/-- **Pole at the vertex, letters off, band weakly below the horizontal** (`B' ≤ 0`): `λ > B'` is
`good_vtx_pole_par`, `λ = B'` is `HPar1`, `A' < λ < B'` is cut at the `cⱼ`-parallel section
through the vertex (lower piece `HPar1`, upper piece type S), `λ ≤ A'` is type S.
[Kontsevich–Zagier 2001, §1.2, rule (1a)] -/
theorem IsDN.good_vtx_pole_low (h : IsDN s l u A B T p a i j) (hL : LData T a i j ci cj)
    (hP : HParS T p a i j ci cj) (hK : Kc T p ≠ 0) (hpinch : evq A l = evq B l) (hpole : T.ℓ₂.2 = l)
    (hci : ci.2 ≠ evq A l) (hcj : evq cj l ≠ evq A l) (hβ : B.1 (Fin.last 0) ≤ 0) (hreg : evq A u < evq B u)
    (hS : HTypeSLS T p a i j ci cj) : Good 2 (KZ.of s) := by
  have hadm : T.n₁ = 0 ∨ T.n₂ = 0 := Or.inl hL.n1
  rcases lt_trichotomy (cj.1 (Fin.last 0)) (B.1 (Fin.last 0)) with hlt | heq | hgt
  · by_cases hla : cj.1 (Fin.last 0) ≤ A.1 (Fin.last 0)
    · exact hS s l u A B h hK hpinch hpole hci hcj hla hβ hreg
    · push Not at hla
      -- `A' < λ < B'`: cut at the `cⱼ`-parallel section through the vertex
      set t₀ : ℚ := evq A l with ht₀
      set lam : ℚ := cj.1 (Fin.last 0) with hlamdef
      set Y : Cf := RebaseZero.mk lam (t₀ - lam * l) with hY
      have hYl : evq Y l = t₀ := by rw [hY, evq_mk]; ring
      have hYv : ∀ y : ℝ, ev Y y = t₀ + lam * (y - l) := fun y => by rw [hY, ev_mk]; push_cast; ring
      have hA : ∀ y : ℝ, ev A y = t₀ + A.1 (Fin.last 0) * (y - l) := fun y => by rw [ev_pinch A l]
      have hB : ∀ y : ℝ, ev B y = t₀ + B.1 (Fin.last 0) * (y - l) := fun y => by rw [ev_pinch B l, ← hpinch]
      have hla' : (A.1 (Fin.last 0) : ℝ) < lam := by exact_mod_cast hla
      have hlt' : (lam : ℝ) < B.1 (Fin.last 0) := by exact_mod_cast hlt
      refine h.good_cut hadm Y (fun y h1 _ => by rw [hA, hYv]; nlinarith) (fun y h1 _ => by rw [hYv, hB]; nlinarith)
        (fun s₁ h₁ => h₁.good_par hP (Or.inr (by rw [hY, mk_fst]))) fun s₃ h₃ => ?_
      have hu : (l : ℝ) < u := by exact_mod_cast h.lu
      have hregY : evq Y u < evq B u := by
        have key : ev Y u < ev B u := by rw [hYv, hB]; nlinarith
        rw [ev_ratCast, ev_ratCast] at key
        exact_mod_cast key
      exact hS s₃ l u Y B h₃ hK (hYl.trans hpinch) hpole (by rw [hYl]; exact hci) (by rw [hYl]; exact hcj)
        (by rw [hY, mk_fst]) hβ hregY
  · exact h.good_par hP (Or.inr heq.symm)
  · exact h.good_vtx_pole_par hL hP hK hpinch hpole hci hcj hgt hreg
import Literature.NumberTheory.Sieve.MoebiusShiftedPrimesTypical
import Literature.NumberTheory.Sieve.MoebiusShiftedPrimesMeanSquare
import Literature.NumberTheory.Sieve.MatomakiRadziwillLemma12
import Literature.NumberTheory.LFunctions.DirichletPolynomialLargeValues
import Literature.NumberTheory.LFunctions.DirichletPolynomialDiscreteMeanValue
import HarnessLib

/-!
# Möbius on shifted primes — tools for Proposition 5.1 of Lichtman 2020 (Dirichlet polynomials)

Topic `Literature/NumberTheory/Sieve`, part of the decomposition of the named facts
`Literature.NumberTheory.Sieve.lichtman2020_moebius_shifted_primes_avg` and
`Literature.NumberTheory.Sieve.lichtman2020_moebius_shifted_primes_avg_power` (J. D. Lichtman,
*Averages of the Möbius function on shifted primes*, Q. J. Math. 73 (2022) 729–757,
arXiv:2009.08969v2 [Lichtman2020], Theorem 1.1) along the corrected chain of
`MoebiusShiftedPrimesTypical.lean` (typical set `S_c = lichtmanTypicalWith c`, `c ≥ 100`).  This file
and `MoebiusShiftedPrimesDirichletMeanValue.lean` PROVE Proposition 5.1 along `S_c`
(`Lichtman2020_dirichletMeanValueWith`) from the §4 inputs: Lemma 4.7 (= Matomäki–Radziwiłł, Ann. of
Math. 183 (2016), Lemma 12: the tree's PROVED `MatomakiRadziwill2016_lemma12_decomp_holds` of
`MatomakiRadziwillLemma12.lean`), Lemma 4.3 (= MR Lemma 9, named fact `MatomakiRadziwill2016_lemma9`),
Lemma 4.5 (named fact `Lichtman2020_primeCharacterSum`), Lemma 4.1 (the tree's
`dirichletPolynomial_meanSquare_le`) and Lemma 4.4 (= MR Lemma 8, the tree's
`MatomakiRadziwill2016_lemma8` re-run with its exponent constant kept explicit).  Page numbers refer to the held copy `paper:arxiv-2009.08969`.

## Content (all PROVED)

* `Lichtman2020.card_largeValues_primePoly_le` — MR Lemma 8 with explicit constants
  `#𝒯 ≤ 576 V² T^{2 log V/log P} exp(16 (log T/log P) log log T)` (the tree's proof, whose statement
  hides `16` in an unspecified `C` that the count (5.10) cannot use).
* Windowed polynomials `∑_{M ≤ m ≤ N} w_m m^{-1-it}` in standard form (`stdCoeff`, `sum_Icc_eq_stdForm`,
  `∑ |β_n|² ≤ 2/M`), the mean value bound `∫_{-T}^{T} ≤ 10T/M + 72` (Lemma 4.1) and the
  Halász–Montgomery bound at well-spaced points from MR Lemma 9 (Lemma 4.3);
  `blockCofactorPoly = ` such a window; the geometric tail `∑_{v ≥ v₀} e^{-sv} ≤ e^{-sv₀}(1 + 1/s)`.
* Prime blocks `primeBlock P Q H v` (`blockPrimePoly` over it), as a dyadic prime polynomial (for
  Lemma 8) and as the primes of a closed interval (for Lemma 4.5); continuity in `t`.
* Unit-interval discretisation: `∫_{T₀}^{T} f ≤ ∑_n ∫_n^{n+1} f`, `unitUnion G = ⋃_{n ∈ G} [n, n+1)`
  (measurable, `∫_{unitUnion G} f = ∑_{n ∈ G} ∫_n^{n+1} f`), maximisers on `[n, n+1]`, and the well
  spacing of points attached to unit intervals of the same parity (`parity_image_facts`).
* `Lichtman2020.lamChi χ = λχ`, `lamChiOn S χ = λχ𝟙_S`; the factorisation hypothesis of Lemma 12 for
  `a = λχ𝟙_S` with `S = {HasPF[P₁,Q₁] ∧ HasPF[P₂,Q₂]}`, `[P₁,Q₁] ∩ [P₂,Q₂] = ∅` (`lamChiOn_factor`), the
  vanishing of its coprime sum, and Lemma 12 applied to `G` along either interval (`ramare_first`,
  `ramare_second`; hypothesis-shapes `Lemma12With C` (`= ` the body of `MatomakiRadziwill2016_lemma12_decomp`),
  `Lemma9With C`).
* Lemma 4.5 on a block of the second interval (`norm_blockPrimePoly_le_of_L45`) and the growth lemma
  `eventually_small_terms` (`k + L^{a₁} + L^{a₂} + b log L ≤ εL` eventually, `aᵢ < 1`; from the
  lemmas of `MoebiusShiftedPrimesMeanSquare.lean`, imported for them and for the rest of the chain).

## Sources

* J. D. Lichtman, arXiv:2009.08969v2, §4 (Lemmas 4.1–4.8, pp. 11–13), §5 (pp. 14–15) [Lichtman2020].
* K. Matomäki, M. Radziwiłł, Ann. of Math. (2) 183 (2016), Lemmas 8, 9, 12 [MatomakiRadziwillAnnals2016].
-/

noncomputable section

open Finset Real Complex MeasureTheory Filter
open scoped Topology


namespace Literature.NumberTheory.Sieve.Lichtman2020

open Literature.NumberTheory.LFunctions Literature.NumberTheory.LFunctions.DirichletLargeValues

========

_What to do_: From the entries above, print the lines beginning at the one with "of the Möbius" and stopping after the one with "Math. 183 (2016), Lemma", exactly as written and with nothing else.

_Solved problem_:
*Averages of the Möbius function on shifted primes*, Q. J. Math. 73 (2022) 729–757,
arXiv:2009.08969v2 [Lichtman2020], Theorem 1.1) along the corrected chain of
`MoebiusShiftedPrimesTypical.lean` (typical set `S_c = lichtmanTypicalWith c`, `c ≥ 100`).  This file
and `MoebiusShiftedPrimesDirichletMeanValue.lean` PROVE Proposition 5.1 along `S_c`
(`Lichtman2020_dirichletMeanValueWith`) from the §4 inputs: Lemma 4.7 (= Matomäki–Radziwiłł, Ann. of
Math. 183 (2016), Lemma 12: the tree's PROVED `MatomakiRadziwill2016_lemma12_decomp_holds` of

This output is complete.